Easier Read than Said

 

 

Book lovers have a well-deserved reputation for being, well, smart.  We know stuff.  We’re deep. We might be Hermione types, who like to wave our hands around and gush forth information like the fountain of knowledge that we think we are; or we might be more introverted, like Sherlock Holmes, preferring to ponder and puzzle alone until someone pulls us out of our reverie to ask a question which seems, to us, rather elementary.  At the very least, nothing says scholar like that nose-behind-the-book pose.  Which is exactly why so many middle-schoolers have perfected the art of hiding a cell phone inside their copies of Tom Sawyer . . . a move that Tom Sawyer himself would totally sign off on.

And yet, even though books are at the intellectual apex of the media pyramid, they can still make us look like dolts.
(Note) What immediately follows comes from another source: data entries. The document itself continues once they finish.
omit [IsTopologicalGroup Q] in
/-- `ι(inclX Π^tp_X)` normalises `Π^±_v = ι(inclX Π^tp_{X̲})` (`Π^tp_{X̲} ⊴ Π^tp_X`). [cite: MochizukiEtTh2009, Def 2.5 (i) p.39] -/
theorem conj_smul_map_GtpXu_of_mem_rangeX {r : Q} (hr : r ∈ (M.inclX.range.map ι.toMonoidHom : Subgroup Q)) :
    MulAut.conj r • (((M.GtpXu l).map M.inclX).map ι.toMonoidHom : Subgroup Q) = ((M.GtpXu l).map M.inclX).map ι.toMonoidHom := by
  obtain ⟨w, ⟨y, rfl⟩, rfl⟩ := hr
  rw [← map_conj_smul₃, ← map_conj_smul₃, Subgroup.Normal.conj_smul_eq_self]

include hinj C hN in
omit [IsTopologicalGroup Q] in
/-- **`N_{Π^±_v}(J₀') = ι(inclX D_{x₀})`** for `J₀' = ι(inclX(I_{x₀} ∩ Π^tp_{X̲̲}))`: `⊆` by [SemiAnbd] Thm 6.5 (ii) second clause
(`DecompEqCommensuratorOfOpenInertia`, applied to the OPEN subgroup `I_{x₀} ∩ Π^tp_{X̲̲} ⊆ I_{x₀}`; normaliser ≤ commensurator); `⊇` because `D_{x₀}`
normalises `I_{x₀}` and — lying in `Π^tp_{X̲}` by (P3) — `Π^tp_{X̲̲}` (hN). [cite: MochizukiSemiAnbd2006, Thm 6.5(ii) p.71] -/
theorem normalizer_map_inertiaInfHuu_inf_piPM_eq (op : M.toThetaSetting.OncePuncturedData) (hx₀ : M.IsCusp x₀)
    (h65ii : M.toTemperedCurve.DecompEqCommensuratorOfOpenInertia) :
    Subgroup.normalizer ((((M.toTemperedCurve.inertia x₀ ⊓ C.Huu).map M.inclX).map ι.toMonoidHom : Subgroup Q) : Set Q) ⊓
        ((M.GtpXu l).map M.inclX).map ι.toMonoidHom =
      ((M.decomp x₀).map M.inclX).map ι.toMonoidHom := by
  have hψ := injective_ι_comp_inclX ι hinj
  haveI : M.toTemperedCurve.DeltaTemp.Normal := by unfold TemperedCurve.DeltaTemp; infer_instance
  have hDU : M.decomp x₀ ≤ M.GtpXu l := decomp_le_GtpXu op hx₀
  apply le_antisymm
  · intro z hz
    obtain ⟨hzN, hzU⟩ := Subgroup.mem_inf.mp hz
    obtain ⟨w, ⟨y, hy, rfl⟩, rfl⟩ := hzU
    -- `y ∈ Π^tp_{X̲}` normalises `I_{x₀} ∩ Π^tp_{X̲̲}`
    rw [mem_normalizer_iff_conj_smul_eq, Subgroup.map_map] at hzN
    change MulAut.conj ((ι.toMonoidHom.comp M.inclX) y) • _ = _ at hzN
    rw [← map_conj_smul₃] at hzN
    have hy' : MulAut.conj y • (M.toTemperedCurve.inertia x₀ ⊓ C.Huu) = M.toTemperedCurve.inertia x₀ ⊓ C.Huu :=
      Subgroup.map_injective hψ hzN
    have hopen : IsOpen (((M.toTemperedCurve.inertia x₀ ⊓ C.Huu).subgroupOf (M.toTemperedCurve.inertia x₀) :
        Subgroup (M.toTemperedCurve.inertia x₀)) : Set (M.toTemperedCurve.inertia x₀)) := by
      have hset : (((M.toTemperedCurve.inertia x₀ ⊓ C.Huu).subgroupOf (M.toTemperedCurve.inertia x₀) :
          Subgroup (M.toTemperedCurve.inertia x₀)) : Set (M.toTemperedCurve.inertia x₀)) = Subtype.val ⁻¹' (C.Huu : Set M.PiTemp) := by
        ext ⟨z, hz⟩
        simp [Subgroup.mem_subgroupOf]
      rw [hset]
      exact C.isOpen_Huu.preimage continuous_subtype_val
    have hcomm := h65ii x₀ hx₀ _ inf_le_left hopen
    have hyD : y ∈ M.decomp x₀ := by
      rw [← hcomm]
      exact Anabelioids.normalizer_le_commensurator _ (mem_normalizer_iff_conj_smul_eq.mpr hy')
    rw [Subgroup.map_map]
    exact ⟨y, hyD, rfl⟩
  · rintro z ⟨w, ⟨d, hd, rfl⟩, rfl⟩
    refine Subgroup.mem_inf.mpr ⟨?_, ⟨M.inclX d, ⟨d, hDU hd, rfl⟩, rfl⟩⟩
    rw [mem_normalizer_iff_conj_smul_eq, Subgroup.map_map]
    change MulAut.conj ((ι.toMonoidHom.comp M.inclX) d) • _ = _
    rw [← map_conj_smul₃, Subgroup.smul_inf, TemperedCurve.inertia, Subgroup.smul_inf, Subgroup.conj_smul_eq_self_of_mem hd,
      Subgroup.Normal.conj_smul_eq_self, conj_smul_eq_self_of_normal_subgroupOf C.Huu_le_GtpXu (hDU hd)]

include hinj in
omit [IsTopologicalGroup Q] in
/-- **`N_{Π^tp_X}(D_{x₀}) ≤ D_{x₀} ≤ Π^tp_{X̲}`**, pushed into `Q`: an element of `ι(inclX Π^tp_X)` normalising `ι(inclX D_{x₀})` lies in `Π^±_v = ι(inclX Π^tp_{X̲})`
— [SemiAnbd] Thm 6.5 (ii) first clause `DecompCommensurablyTerminal` (F-1658, BY NAME) + (P3). [cite: MochizukiSemiAnbd2006, Thm 6.5(ii) p.71] -/
theorem normalizer_map_decomp_le_piPM (op : M.toThetaSetting.OncePuncturedData) (hx₀ : M.IsCusp x₀)
    (h65 : M.toTemperedCurve.DecompCommensurablyTerminal) {r : Q} (hr : r ∈ (M.inclX.range.map ι.toMonoidHom : Subgroup Q))
    (hrD : MulAut.conj r • (((M.decomp x₀).map M.inclX).map ι.toMonoidHom : Subgroup Q) = ((M.decomp x₀).map M.inclX).map ι.toMonoidHom) :
    r ∈ (((M.GtpXu l).map M.inclX).map ι.toMonoidHom : Subgroup Q) := by
  obtain ⟨w, ⟨y, rfl⟩, rfl⟩ := hr
  rw [← map_conj_smul₃, ← map_conj_smul₃, Subgroup.map_map, Subgroup.map_map] at hrD
  have hy : MulAut.conj y • M.decomp x₀ = M.decomp x₀ := Subgroup.map_injective (injective_ι_comp_inclX ι hinj) hrD
  have hyD : y ∈ M.decomp x₀ := by
    rw [← h65 x₀]
    exact Anabelioids.normalizer_le_commensurator _ (mem_normalizer_iff_conj_smul_eq.mpr hy)
  exact ⟨M.inclX y, ⟨y, decomp_le_GtpXu op hx₀ hyD, rfl⟩, rfl⟩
How is that possible?  Well, because avid readers, especially those who read voraciously at a young age, pick up a lot of their vocabulary visually rather than aurally.  If reading happens at the expense of television, the “problem” magnifies. And because English isn’t exactly phonics-friendly, the odds that a reader will select the correct pronunciation for a word that they see much more often than they hear are slim. 

Mispronouncing words isn’t so bad when you’re six or seven.  At that age, everyone’s doing it, kind of like everyone’s picking their nose. No one really cares and life goes on. But it’s not so much fun when you’re in your teens, twenties, or even older. By then, it’s embarrassing, especially when you’re in a setting where you’re supposed to know what you’re talking about, and you’re around people whom you would prefer not think of you as dumber than a bag of hair.

Although I’m sure I’ve mispronounced words in public on MANY occasions, there’s one instance that stands out as especially unpleasant. It happened in a graduate seminar.  I pronounced “macabre” as “mac-a-ber,” totally unaware I’d never heard the word anywhere except inside my own head. (If I had heard it, I certainly hadn’t made the connection to its written counterpart.) When the professor corrected me in front of the entire class, the irony of having butchered a word associated with death was totally lost on me.

Most readers have similar stories to tell. David Foster Wallace, in this interview, recalls the embarrassment of pronouncing “façade” as “fakade”in his first college class.  And how many people struggled with the pronunciation of Hermione’s name before the movies came out? J.K. Rowling was obviously aware of the problem, because she came to the rescue by allowing Viktor Krum to ask Hermione how to say her name correctly in Book 4.  

Fortunately, age and time solve a lot of mispronunciation issues.  I’m not going to reveal how old I am, but I will say that I absolutely loved reading Harry Potter . . . to my kids. Years of (intermittently) intelligent conversations, movies (artsy and not-so), and the occasional reality TV show television documentary, go a long way toward connecting a visual vocabulary to an aural/oral one. And yet, there are still words I regularly come across in books that I am not sure I have ever heard anyone say out loud.  For example: “clamber.” Characters are always clambering up walls, hills, trees, drainpipes, skyscrapers, beanstalks, you name it.  Look for “clamber” in the next couple of books you read; my unscientific experience is that it appears in at least half of the novels written in English for people over the age of seven. If you have ever heard anyone say “clamber” out loud, I’m curious:  what part of the country, or what country, do you live in?  Because it’s nowhere near me.

I asked my boyfriend (who reads mostly crime novels, which I would guess include plenty of clambering) how he pronounces the word. His answer: klam-mer.”  He reasons that “clamber” comes from “climb,” a word in which the “b” is silent.  For me, the word has always been “klaym-ber.” We looked it up. And? It’s “klam-ber.” We’re both wrong. Sort of. My boyfriend’s pronunciation is listed as an alternate. So, points for him. Which brings me to a brilliant solution to the whole pronunciation problem:  next time anyone criticizes the way I say something, I’m just going to proclaim with all the confidence of a Hermione or a Sherlock that mine is an alternate pronunciation, or perhaps a regional dialect. Who could argue? Wish I’d thought of that back in my graduate seminar.